The OpenDSS handles the autonomous sequencing by appropriate setting of the time delays and control bandwidth, etc. OpenDSS controls are separate from the actual current-carrying element to reflect the way they are physically implement. One problem comes about when utilities set all capacitor controls with the same time delay. The OpenDSS would normally attempt to switch all the capacitors simultaneously under some loading conditions, which causes a lack of convergence in the control loop. This is resolved by slightly increasing the delay in the model on devices that are to be sequenced on later. The OpenDSS will switch the one with the shortest time delay on first and then re-check to see if the others need to switch at all after the system parameters change. Of course, this represents the introduction of a heuristic into the algorithm, but is quite effective in most cases in obtaining an accurate representation of the actual condition. As much as possible, the OpenDSS attempts to achieve a physically-based model of all

equipment on the system so that it behaves as it would in actual practice to a specific loading condition. This reflects the OpenDSS design philosophy as a simulator rather than simply a power flow program.

Special controls are handled in one of two ways:

1. Modifying an existing control or adding an entirely new one. This requires programming inside the OpenDSS, but is quite effective and is how many of the control modifications for the Green Circuits project were accomplished.

2. Building a model of the control function in MATLAB, Excel, Python or some other language and interacting with the solution process through the COM interface. This is how, for example, the volt-var control (VVC) algorithm for DG inverters was developed.

References

1. A. Abur and A. Gomez-Esposito, Power System State Estimation, Taylor and Francis, March 2004.

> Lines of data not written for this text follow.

import Mathlib
import Summits.NavierStokesRegularity.NavierStokesRegularity.Theses.PicardRadiiRungThree
import Summits.NavierStokesRegularity.NavierStokesRegularity.Theorems.PicardRadiiRungThreeRadiiGlueREpoch
import HarnessLib

/-!
# `PicardRadiiRungThree.RadiiGlueR` (item stmt-NavierStokesRegularity-23947, the extraction glue of
  route PicardRadiiRungThree)

The repaired extraction glue of the Newton–Kantorovich window line at rung TL-M3 of the Tao ladder
(MODEL lattice ODEs only): the path-space radii-polynomial certificate `PicardRadiiCertificateR`
(per stage and per tube restart: Picard operators `G j σ z` with horizon `(1−σ)τs`, injective approximate
inverses `A`, defect `Y₀`, contraction `Z < 1` on the `r₂`-ball, `Y₀ + Z r₁ ≤ r₁`, `‖A‖ ≤ Λ(1−Z)`,
base-point coherence in the `κ`-tube, level bracket `T₁ ≤ T₂`, static exit/landing clauses on the
section, margins) implies the exact-flow window certificate `ExactFlowCertificateR` (exact trajectories
of the window-truncated cascade from every entry state, in-bounds margins, crossing time `τq ≤ τs` with
`|x_{i₀,1}(τq)| ≥ as`, landing, exit, and the TUBE clause with reach `t + u ≤ τq`).

PROOF: the static clauses are copied verbatim; for each stage `j ≤ N₀` and entry `q ∈ B_j` the EPOCH
clause is `RadiiGlueR.stage_epoch` (tree NK theorem `existsUnique_zero_of_newtonLike_twoRadii_of_le` at
`σ = 0` and at every restart `σ = t/τs`; FTC for the Picard fixed point; componentwise time rescaling;
IVT for the crossing time; parameter-Lipschitz dependence of the NK zero for the tube).

HONEST FRAMING: an implication between two certificate SHAPES for Tao-type MODEL lattice ODEs; the
certificate `PicardRadiiCertificateR` itself (crux K1nR, an instrument row) is NOT established here and
remains OPEN; nothing here is a statement about the Navier–Stokes equations; the route's leaf
`TaoLadderRungThree.Target` (TL-M3) is not the summit Statement; NS regularity is NOT proved by
anything in this file.
-/

noncomputable section

-- the sub-problem namespace repeats the summit name by design (D-0017)
set_option linter.dupNamespace false

namespace Summit.NavierStokesRegularity.NavierStokesRegularity.Theorems

open Set Metric Function MeasureTheory intervalIntegral Literature.Analysis.FluidPDE
  Literature.Analysis.FluidPDE.TaoCascade RadiiGlueR

/-- **Item stmt-NavierStokesRegularity-23947 (`PicardRadiiRungThree.RadiiGlueR`).** The path-space
Newton–Kantorovich certificate implies the exact-flow window certificate (repaired reach `t + u ≤ τq`);
see the module docstring. MODEL lattice statement (rung TL-M3); nothing about Navier–Stokes is concluded.
[cite: ConstantineauGarciaAzpeitiaLessard2021, Thm. 3.1; Tao2016AveragedNS, §4 (4.8); route PicardRadiiRungThree, glue] -/
theorem picardRadiiRungThree_radiiGlueR_proof :
    Summit.NavierStokesRegularity.NavierStokesRegularity.Theses.PicardRadiiRungThree.RadiiGlueR := by
  unfold Summit.NavierStokesRegularity.NavierStokesRegularity.Theses.PicardRadiiRungThree.RadiiGlueR
    Summit.NavierStokesRegularity.NavierStokesRegularity.Theses.PicardRadiiRungThree.PicardRadiiCertificateR
    Summit.NavierStokesRegularity.NavierStokesRegularity.Theses.PicardRadiiRungThree.ExactFlowCertificateR
  intro h
  obtain ⟨R, θ, c, η₀, Cb, Cg, τs, mm, Kb, Ka, i₀, α, X₀, M, W, N₀, ℓ, ctr, rad, s, ω, Lv, as, κ, Λ, δ,
    r₁, r₂, Y₀, Z, L, T₁, T₂, nx, hrest⟩ := h
  obtain ⟨xb, G, G', A, hR, hα, hX₀, hθ0, hθ, hc, hη₀, hη₀1, hCb, hCg, hKb, hKa, hτs, hτsc, hmm, hMW,
    hPC1, hPC2, hPC3, hWC, hdat, hstat, hstages⟩ := hrest
  refine ⟨R, θ, c, η₀, Cb, Cg, τs, mm, Kb, Ka, i₀, α, X₀, M, W, N₀, ℓ, ctr, rad, s, ω, Lv, as, κ, Λ, δ,
    nx, hR, hα, hX₀, hθ0, hθ, hc, hη₀, hη₀1, hCb, hCg, hKb, hKa, hτs, hτsc, hmm, hMW, hPC1, hPC2, hPC3,
    hWC, hdat, hstat, ?_⟩
  intro j hj q hq
  obtain ⟨hr, hZ1, hp, hT₁, hT₁₂, hT₂, hasL, hG, hentry⟩ := hstages j hj
  obtain ⟨hNK0, hmarg, htube, hlev₁, hlev₂, hsec⟩ := hentry q hq
  obtain ⟨-, -, -, hκ, -, -, hω, -⟩ := hstat j hj
  -- the stage's objects, named
  set fE : (Fin 4 → ↥(Finset.Icc (-Kb) Ka) → ℝ) → Fin 4 → ℤ → ℝ :=
    fun e i n => if h : -Kb ≤ n ∧ n ≤ Ka then e i ⟨n, Finset.mem_Icc.mpr h⟩ else 0 with hfE_def
  have hfE1 : ∀ e i n (h : -Kb ≤ n ∧ n ≤ Ka), fE e i n = e i ⟨n, Finset.mem_Icc.mpr h⟩ := by
    intro e i n h; simp only [hfE_def, dif_pos h]
  have hfE0 : ∀ e i n, ¬ (-Kb ≤ n ∧ n ≤ Ka) → fE e i n = 0 := by
    intro e i n h; simp only [hfE_def, dif_neg h]
  set Q : (Fin 4 → ↥(Finset.Icc (-Kb) Ka) → ℝ) → (Fin 4 → ↥(Finset.Icc (-Kb) Ka) → ℝ) :=
    fun e i k => quadTerm 1 α (fun j' n (_ : ℝ) => ω j n * fE e j' n) i k 0 / ω j k with hQ_def
  have hQ : ∀ e i (k : ↥(Finset.Icc (-Kb) Ka)),
      Q e i k = quadTerm 1 α (fun j' n (_ : ℝ) => ω j n * fE e j' n) i k 0 / ω j k := fun _ _ _ => rfl
  have hQc : Continuous Q :=
    continuous_scaledField α (ω j) fE (fun i n => continuous_fE i n) Q hQ
  set zq : Fin 4 → ↥(Finset.Icc (-Kb) Ka) → ℝ := fun i k => q i k / ω j k with hzq_def
  obtain ⟨τq, x, h1, h2, h3, h4, ⟨hexit, hland⟩, htube'⟩ :=
    stage_epoch α hω fE hfE1 hfE0 Q hQ hQc (xb j) (G j) (G' j) (A j) (τs := τs) (Y₀ := Y₀ j)
      (Z := Z j) (Λ := Λ j) (r₁ := r₁ j) (r₂ := r₂ j) (κ := κ j) (δ := δ j) (mm := mm) (T₁ := T₁ j)
      (T₂ := T₂ j) (L := L j) (as := as j) (M := M) (i₀ := i₀) hG
      (fun σ z => Injective (A j σ z) ∧ ‖A j σ z (G j σ z (xb j σ z))‖ ≤ Y₀ j ∧
        ‖A j σ z‖ ≤ Λ j * (1 - Z j) ∧
        (∀ x, ‖x - xb j σ z‖ ≤ r₂ j → HasFDerivAt (G j σ z) (G' j σ x) x ∧
          ‖ContinuousLinearMap.id ℝ _ - (A j σ z).comp (G' j σ x)‖ ≤ Z j) ∧
        ∀ (t : ℝ) (i : Fin 4) (k : ℤ), -Kb ≤ k → k ≤ Ka →
          ω j k * (|fE (IccExtend zero_le_one (xb j σ z) t) i k| + r₂ j) ≤ M k)
      (fun σ z h => h) hτs hr hZ1 hp hκ.le hKa hKb hT₁ hT₁₂ hT₂ hasL
      (fun w a => (∀ i, |w i (-Kb)| + Λ j * δ j * τs * ω j (-Kb) ≤
          (2 : ℝ) ^ (-θ) * (Cb * (2 : ℝ) ^ ((3 : ℝ) / 4 * ((Kb : ℝ) + 1)))) ∧
        ∀ v : Fin 4 → ℝ, (∀ i, |v i| ≤ Real.sqrt (10 * Cg * (2 : ℝ) ^ (-(7 : ℝ) * ((Ka : ℝ) + 1)))) →
          ∀ l, |ℓ (nx j) l (fun i k => Lv (nx j) * (if k + 1 ≤ Ka then w i (1 + k) else v i) / a) -
            ctr (nx j) l| ≤ rad (nx j) l - s (nx j) l)
      q zq (fun _ _ => rfl) hNK0 hmarg htube hlev₁ hlev₂ hsec
  exact ⟨τq, x, h1, h2, h3, h4, hland, hexit, htube'⟩

end Summit.NavierStokesRegularity.NavierStokesRegularity.Theorems

end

2. O. Chilard, S. Grenard, O. Devaux, L. De-Alvaro, “Distribution State Estimation based on Voltage State Variables: Assessment of results and limitations”, CIRED 2009, Prague, Paper 0524.

3. Distribution Fast Simulation and Modeling Technical Update: State-of-the-Art, Prototype and Performance Analysis of Distribution State Estimators. EPRI, Palo Alto, CA and EDF, Clamart, France: 2006. 1014693.

4. Mesut Baran and T. E. McDermott, Distribution System State Estimation Using AMI Data, IEEE PSCE 2009, Seattle, Paper No. PSCE2009-000803.

5. I. Roytelman and V. Landenberger, “Real-time Distribution System Analysis – Integral Part of DMS”, IEEE PSCE 2009, Seattle.